Once again, it is the shorter pieces on the old `side two' which prove a little problematic. Five pieces occupy the remaining 20 minute playing time with varying degrees of success the best of which are probably the very funky `It's About Time' and Rowe's `Stok Stok Stok Sto-Gak' which features muscular playing from all concerned and fine guitar playing from Lozaga, but none of it is what could be called essential listening.

In many ways this is directly comparable to the last gasp of Gong's contemporaries Soft Machine: Land Of Cockayne in that it features the last remaining member of a once revolutionary band, playing heavily session orientated music and bears absolutely no resemblance at all to the original model. Taken on it's own terms this is a good listen, but like it's predecessor Time Is The Key largely due to the first half of an otherwise patchy album.

Report this review (#512266)
Posted Wednesday, August 31, 2011 | Review Permalink
4 stars The ugly duck of the pond? Perhaps not, but this album appears to be rather unloved in comparison with Pierre Moerlen's other works. Sure, in many places it's a lot more laid-back, almost meditative and different to masterpieces like "Gaseuse!", "Expresso II", or "Downwind", whilst retaining elements of those, nevertheless.

The musicianship is excellent, tight drums, great "angelic" vibraphones, good guitar bits and the surprise contribution by eminent Jazz veteran Charlie Mariano (saxes) fail to achieve a lasting impression. Just how is that possible?

There is nothing wrong with the music.

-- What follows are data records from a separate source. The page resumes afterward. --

/-- `δ_{0,x} = 0` for `x ≠ 0`. [folklore] -/
theorem delta0_of_ne_zero {x : Site d} (hx : x ≠ 0) : delta0 x = 0 := if_neg hx

/-- `0 ≤ δ_{0,x} ≤ 1`. [folklore] -/
theorem delta0_nonneg (x : Site d) : 0 ≤ delta0 x := by
  unfold delta0; split_ifs <;> norm_num

/-- Sakai's normalisation `N_L = Σ_{z ∈ ℤ^d} 1{0 < ‖z‖_∞ ≤ L} = (2L+1)^d - 1`, the number of
neighbours of the origin in the range-`L` graph. [cite: Sakai2007, §1.2, (1.15) (uniformly spread-out interaction)] -/
def soCount (d L : ℕ) : ℕ := (spreadOutGraph d L).degree 0

/-- The one-step distribution of the spread-out random walk,
`D(x) = τ_{o,x}/τ = 1{0 < ‖x‖_∞ ≤ L}/N_L` (Sakai 2007, §1.2: `D(x) = τ_{o,x}/τ` with the
uniformly spread-out `J` of (1.15); Liu–Slade 2026, Def. 1.1 with `v` the normalised indicator of
the punctured cube). [cite: Sakai2007, §1.2 (D(x) = τ_{o,x}/τ) and (1.15)] [cite: LiuSlade2026, Def. 1.1] -/
def soStep (d L : ℕ) (x : Site d) : ℝ :=
  if (spreadOutGraph d L).Adj 0 x then ((soCount d L : ℝ))⁻¹ else 0

/-- The variance `σ² = Σ_x |x|² D(x)` of the step distribution (`|x|` Euclidean).
[cite: Sakai2007, §1.2 (σ² = Σ_x |x|²D(x))] [cite: LiuSlade2026, §1.2.1 (σ²)] -/
def soVariance (d L : ℕ) : ℝ :=
  ∑ x ∈ (spreadOutGraph d L).neighborFinset 0, euclidNorm x ^ 2 * ((soCount d L : ℝ))⁻¹

/-- Convolution on `ℤ^d`: `(f * g)(x) = Σ_{y ∈ ℤ^d} f(y) g(x - y)` (a `tsum`; the junk value `0`
if the family is not summable — below it is applied to a finitely supported or absolutely
summable factor). Written in the source's form rather than through Mathlib's fibre-indexed
`DiscreteConvolution.addConvolution` (extensionally the same operation, but without the
iterated-sum API used here) so that the displayed identities `G = h + zD * h * G` match the text
symbol by symbol. [cite: Sakai2007, §1.2 ((f*g)(x) = Σ_y f(y)g(x-y))] -/
def latticeConv (f g : Site d → ℝ) (x : Site d) : ℝ := ∑' y : Site d, f y * g (x - y)

/-- Convolution powers `f^{*n}`, `f^{*0} = δ`. [cite: Sakai2007, §1.2 (f^{*i} = f^{*(i-1)} * f, f^{*0} = δ)] -/
def convPow (f : Site d → ℝ) : ℕ → Site d → ℝ
  | 0 => delta0
  | n + 1 => latticeConv (convPow f n) f

/-- The spread-out random-walk Green function `S_μ(x) = Σ_{n ≥ 0} μⁿ D^{*n}(x)` (Sakai 2007,
(1.19); the solution of `(δ - μD) * S_μ = δ`, Liu–Slade 2026, (1.6)–(1.7)). A real `tsum`
(junk value `0` where the series diverges, i.e. for `μ = 1` in the recurrent dimensions
`d ≤ 2`; the facts below use it for `d > 2`). [cite: Sakai2007, §1.2, (1.19)] [cite: LiuSlade2026, (1.6)–(1.7)] -/
def soGreen (d L : ℕ) (μ : ℝ) (x : Site d) : ℝ := ∑' n : ℕ, μ ^ n * convPow (soStep d L) n x

/-- Sakai's parameter `τ = τ(p) = Σ_x tanh(pJ_{o,x}) = N_L tanh β` (in the normalisation of the
barrier file, `β = p/N_L`); this is the `z` of Liu–Slade's convolution equation
`G_z = h_z + zD * h_z * G_z`. [cite: Sakai2007, §1.2 (τ = Σ_x τ_{o,x}, τ_{x,y} = tanh(pJ_{x,y}))] [cite: LiuSlade2026, (1.17)] -/
def isingZ (d L : ℕ) (β : ℝ) : ℝ := soCount d L * Real.tanh β

/-- The inverse parametrisation `β(z) = artanh(z/N_L)` (so that `τ(β(z)) = z` for
`0 ≤ z < N_L`). [cite: Sakai2007, §1.2 (τ = Σ_x tanh(pJ_{o,x}))] -/
def soBetaOfZ (d L : ℕ) (z : ℝ) : ℝ := Real.artanh (z / soCount d L)

/-- The critical value `z_c = τ(p_c) = N_L tanh β_c` of the parameter `z`.
[cite: Sakai2007, Theorem 1.3 (τ(p_c))] [cite: LiuSlade2026, Assumption 1.3 (z_c)] -/
def isingZc (d L : ℕ) : ℝ := isingZ d L (critBeta d L)

/-- The spread-out Ising two-point function in Liu–Slade's parametrisation,
`G_z(x) = G_{β(z)}(x)`, `z = N_L tanh β ∈ [0, N_L)`. [cite: LiuSlade2026, Assumption 1.3 (the family G_z)] [cite: Sakai2007, (1.18)] -/
def isingFamily (d L : ℕ) (z : ℝ) (x : Site d) : ℝ := spreadOutTwoPoint d L (soBetaOfZ d L z) x

/-! ### Elementary API -/

/-- `e₁ = (1,0,…,0)` is a neighbour of the origin when `d, L ≥ 1`. [folklore] -/
theorem adj_zero_single (hd : 1 ≤ d) (hL : 1 ≤ L) :
    (spreadOutGraph d L).Adj 0 (Pi.single ⟨0, hd⟩ 1) := by
  rw [spreadOutGraph_adj_iff]
  refine ⟨fun h => ?_, fun i => ?_⟩
  · have := congrFun h ⟨0, hd⟩
    simp at this
  · have hL' : (1 : ℤ) ≤ L := by exact_mod_cast hL
    by_cases hi : i = ⟨0, hd⟩
    · subst hi; simpa using hL'
    · simp [hi]

/-- `-e₁` is a neighbour of the origin when `d, L ≥ 1`. [folklore] -/
theorem adj_zero_neg_single (hd : 1 ≤ d) (hL : 1 ≤ L) :
    (spreadOutGraph d L).Adj 0 (-Pi.single ⟨0, hd⟩ 1) := by
  rw [spreadOutGraph_adj_iff]
  refine ⟨fun h => ?_, fun i => ?_⟩
  · have := congrFun h ⟨0, hd⟩
    simp at this
  · have hL' : (1 : ℤ) ≤ L := by exact_mod_cast hL
    by_cases hi : i = ⟨0, hd⟩
    · subst hi; simpa using hL'
    · simp [hi]

/-- `N_L ≥ 2` for `d, L ≥ 1` (the origin has the distinct neighbours `± e₁`). [folklore] -/
theorem two_le_soCount (hd : 1 ≤ d) (hL : 1 ≤ L) : 2 ≤ soCount d L := by
  rw [soCount, ← SimpleGraph.card_neighborFinset_eq_degree]
  have hne : (Pi.single (⟨0, hd⟩ : Fin d) (1 : ℤ) : Site d) ≠ -Pi.single ⟨0, hd⟩ 1 := by
    intro h
    have := congrFun h ⟨0, hd⟩
    simp at this
  calc 2 = ({Pi.single (⟨0, hd⟩ : Fin d) (1 : ℤ), -Pi.single ⟨0, hd⟩ 1} : Finset (Site d)).card := by
        rw [Finset.card_pair hne]
    _ ≤ ((spreadOutGraph d L).neighborFinset 0).card := by
        refine Finset.card_le_card fun x hx => ?_
        rw [SimpleGraph.mem_neighborFinset]
        rcases Finset.mem_insert.1 hx with rfl | hx
        · exact adj_zero_single hd hL
        · rw [Finset.mem_singleton.1 hx]; exact adj_zero_neg_single hd hL

/-- `N_L > 0` for `d, L ≥ 1`. [folklore] -/
theorem soCount_pos (hd : 1 ≤ d) (hL : 1 ≤ L) : 0 < soCount d L :=
  lt_of_lt_of_le (by norm_num) (two_le_soCount hd hL)

/-- `1 < N_L` as a real number, for `d, L ≥ 1`. [folklore] -/
theorem one_lt_soCount_real (hd : 1 ≤ d) (hL : 1 ≤ L) : (1 : ℝ) < soCount d L := by
  have := two_le_soCount hd hL
  exact_mod_cast (lt_of_lt_of_le (by norm_num) this)

/-- `D ≥ 0`. [folklore] -/
theorem soStep_nonneg (x : Site d) : 0 ≤ soStep d L x := by
  unfold soStep; split_ifs <;> positivity

/-- `D` vanishes off the neighbourhood of the origin. [folklore] -/
theorem soStep_of_not_adj {x : Site d} (hx : ¬(spreadOutGraph d L).Adj 0 x) : soStep d L x = 0 :=
  if_neg hx

/-- `D` is a probability distribution: `Σ_x D(x) = 1` (as a finite sum over the neighbourhood of
the origin), for `d, L ≥ 1`. [cite: LiuSlade2026, Def. 1.1] -/
theorem sum_soStep_eq_one (hd : 1 ≤ d) (hL : 1 ≤ L) :
    ∑ x ∈ (spreadOutGraph d L).neighborFinset 0, soStep d L x = 1 := by
  have hN : (soCount d L : ℝ) ≠ 0 := by exact_mod_cast (soCount_pos hd hL).ne'
  have : ∀ x ∈ (spreadOutGraph d L).neighborFinset 0, soStep d L x = ((soCount d L : ℝ))⁻¹ :=
    fun x hx => if_pos ((SimpleGraph.mem_neighborFinset _ _ _).1 hx)
  rw [Finset.sum_congr rfl this, Finset.sum_const, nsmul_eq_mul,
    SimpleGraph.card_neighborFinset_eq_degree]
  show (soCount d L : ℝ) * ((soCount d L : ℝ))⁻¹ = 1
  exact mul_inv_cancel₀ hN

/-- `Σ_x D(x) = 1` as a series. [cite: LiuSlade2026, Def. 1.1] -/
theorem hasSum_soStep (hd : 1 ≤ d) (hL : 1 ≤ L) : HasSum (soStep d L) 1 := by
  rw [← sum_soStep_eq_one hd hL]
  exact hasSum_sum_of_ne_finset_zero fun x hx =>
    soStep_of_not_adj fun h => hx ((SimpleGraph.mem_neighborFinset _ _ _).2 h)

I can only assume that the sonic qualities of the mix are perhaps too slick and rather thin, something that my old vinyl LP also displays. A real pity as it appears that the dynamics had been badly compromised in order to produce a crisp and overly transparent end product .

I like this work very much, but a thoughtful remaster would make it much more enjoyable. 4 stars as it is.